In the entries below, find each line bearing the string "carries" and copy it.

*** Opening of RECORDS PROVIDED ***

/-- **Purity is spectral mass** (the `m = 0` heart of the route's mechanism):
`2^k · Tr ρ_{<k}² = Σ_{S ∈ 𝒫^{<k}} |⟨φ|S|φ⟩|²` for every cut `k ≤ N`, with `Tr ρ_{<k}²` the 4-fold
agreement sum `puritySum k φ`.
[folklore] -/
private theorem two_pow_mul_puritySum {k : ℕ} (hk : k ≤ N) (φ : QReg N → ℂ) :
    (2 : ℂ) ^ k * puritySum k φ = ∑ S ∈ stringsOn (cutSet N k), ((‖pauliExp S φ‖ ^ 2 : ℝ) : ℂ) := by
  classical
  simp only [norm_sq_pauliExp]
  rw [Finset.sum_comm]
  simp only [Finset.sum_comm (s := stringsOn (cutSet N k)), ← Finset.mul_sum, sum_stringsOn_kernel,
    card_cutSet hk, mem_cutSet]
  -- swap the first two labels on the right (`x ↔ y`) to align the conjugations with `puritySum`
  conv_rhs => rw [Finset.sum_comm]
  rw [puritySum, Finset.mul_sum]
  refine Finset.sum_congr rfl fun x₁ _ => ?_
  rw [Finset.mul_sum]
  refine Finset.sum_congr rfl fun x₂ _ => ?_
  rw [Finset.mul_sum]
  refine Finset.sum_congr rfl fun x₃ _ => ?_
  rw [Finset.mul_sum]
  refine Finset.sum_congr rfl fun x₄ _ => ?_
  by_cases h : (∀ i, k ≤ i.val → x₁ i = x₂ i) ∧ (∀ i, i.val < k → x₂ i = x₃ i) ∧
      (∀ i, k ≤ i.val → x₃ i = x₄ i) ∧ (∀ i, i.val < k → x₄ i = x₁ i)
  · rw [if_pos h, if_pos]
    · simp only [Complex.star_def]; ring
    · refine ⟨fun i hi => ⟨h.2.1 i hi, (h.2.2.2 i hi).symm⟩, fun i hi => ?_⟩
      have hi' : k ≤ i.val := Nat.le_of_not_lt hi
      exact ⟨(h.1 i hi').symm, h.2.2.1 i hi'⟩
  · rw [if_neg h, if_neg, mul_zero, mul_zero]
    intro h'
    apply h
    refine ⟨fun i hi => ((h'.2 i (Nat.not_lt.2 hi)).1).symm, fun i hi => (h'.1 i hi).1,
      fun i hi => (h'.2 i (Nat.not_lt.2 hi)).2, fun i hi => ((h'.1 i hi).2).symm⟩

*** Close of RECORDS PROVIDED ***
*** Opening of RECORDS PROVIDED ***

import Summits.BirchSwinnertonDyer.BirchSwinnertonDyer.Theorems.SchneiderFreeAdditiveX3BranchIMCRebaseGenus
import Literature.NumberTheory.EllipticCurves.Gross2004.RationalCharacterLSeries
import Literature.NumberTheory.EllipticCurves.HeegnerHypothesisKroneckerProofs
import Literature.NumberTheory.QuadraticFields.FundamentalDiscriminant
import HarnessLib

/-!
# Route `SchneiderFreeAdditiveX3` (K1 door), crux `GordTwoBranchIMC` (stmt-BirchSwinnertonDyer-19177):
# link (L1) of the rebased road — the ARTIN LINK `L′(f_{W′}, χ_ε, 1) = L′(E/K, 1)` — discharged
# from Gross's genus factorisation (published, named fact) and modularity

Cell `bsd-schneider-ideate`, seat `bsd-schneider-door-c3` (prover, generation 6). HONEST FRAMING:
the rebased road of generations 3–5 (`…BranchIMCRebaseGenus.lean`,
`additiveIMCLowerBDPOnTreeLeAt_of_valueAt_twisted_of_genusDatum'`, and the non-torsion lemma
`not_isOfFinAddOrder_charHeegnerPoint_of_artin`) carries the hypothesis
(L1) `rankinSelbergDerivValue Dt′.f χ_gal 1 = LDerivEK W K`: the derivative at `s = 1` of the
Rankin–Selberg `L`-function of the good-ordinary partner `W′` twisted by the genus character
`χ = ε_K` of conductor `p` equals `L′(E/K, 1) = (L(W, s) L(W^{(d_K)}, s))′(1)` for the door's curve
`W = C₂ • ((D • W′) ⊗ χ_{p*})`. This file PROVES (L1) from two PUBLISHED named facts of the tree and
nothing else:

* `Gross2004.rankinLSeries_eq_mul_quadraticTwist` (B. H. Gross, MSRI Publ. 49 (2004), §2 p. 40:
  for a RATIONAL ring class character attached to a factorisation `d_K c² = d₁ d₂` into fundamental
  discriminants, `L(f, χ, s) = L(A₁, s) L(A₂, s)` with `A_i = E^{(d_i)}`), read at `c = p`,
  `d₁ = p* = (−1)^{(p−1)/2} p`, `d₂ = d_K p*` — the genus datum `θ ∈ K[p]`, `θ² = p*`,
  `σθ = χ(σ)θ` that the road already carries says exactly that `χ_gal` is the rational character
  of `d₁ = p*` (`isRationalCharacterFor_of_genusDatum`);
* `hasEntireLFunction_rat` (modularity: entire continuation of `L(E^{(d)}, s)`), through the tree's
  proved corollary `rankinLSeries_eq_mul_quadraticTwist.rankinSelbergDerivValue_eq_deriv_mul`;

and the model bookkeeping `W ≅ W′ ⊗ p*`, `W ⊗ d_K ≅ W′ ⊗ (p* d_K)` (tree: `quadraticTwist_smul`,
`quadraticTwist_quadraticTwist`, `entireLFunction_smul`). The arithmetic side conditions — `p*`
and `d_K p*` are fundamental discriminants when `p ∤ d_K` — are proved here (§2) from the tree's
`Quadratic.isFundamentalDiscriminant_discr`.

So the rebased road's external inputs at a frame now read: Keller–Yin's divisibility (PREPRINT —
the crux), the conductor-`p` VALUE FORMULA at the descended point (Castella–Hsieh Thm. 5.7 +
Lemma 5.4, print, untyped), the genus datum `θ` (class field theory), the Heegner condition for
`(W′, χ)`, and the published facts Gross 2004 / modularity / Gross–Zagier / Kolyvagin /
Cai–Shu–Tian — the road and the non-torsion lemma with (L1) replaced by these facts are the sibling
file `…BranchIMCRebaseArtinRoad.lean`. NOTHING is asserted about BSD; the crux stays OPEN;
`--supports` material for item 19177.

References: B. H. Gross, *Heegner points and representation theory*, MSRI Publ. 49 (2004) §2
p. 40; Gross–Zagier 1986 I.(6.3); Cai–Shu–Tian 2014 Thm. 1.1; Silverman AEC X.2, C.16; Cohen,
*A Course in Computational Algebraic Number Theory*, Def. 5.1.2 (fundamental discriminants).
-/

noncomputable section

*** Close of RECORDS PROVIDED ***

TASK ANSWER:
`not_isOfFinAddOrder_charHeegnerPoint_of_artin`) carries the hypothesis
  `σθ = χ(σ)θ` that the road already carries says exactly that `χ_gal` is the rational character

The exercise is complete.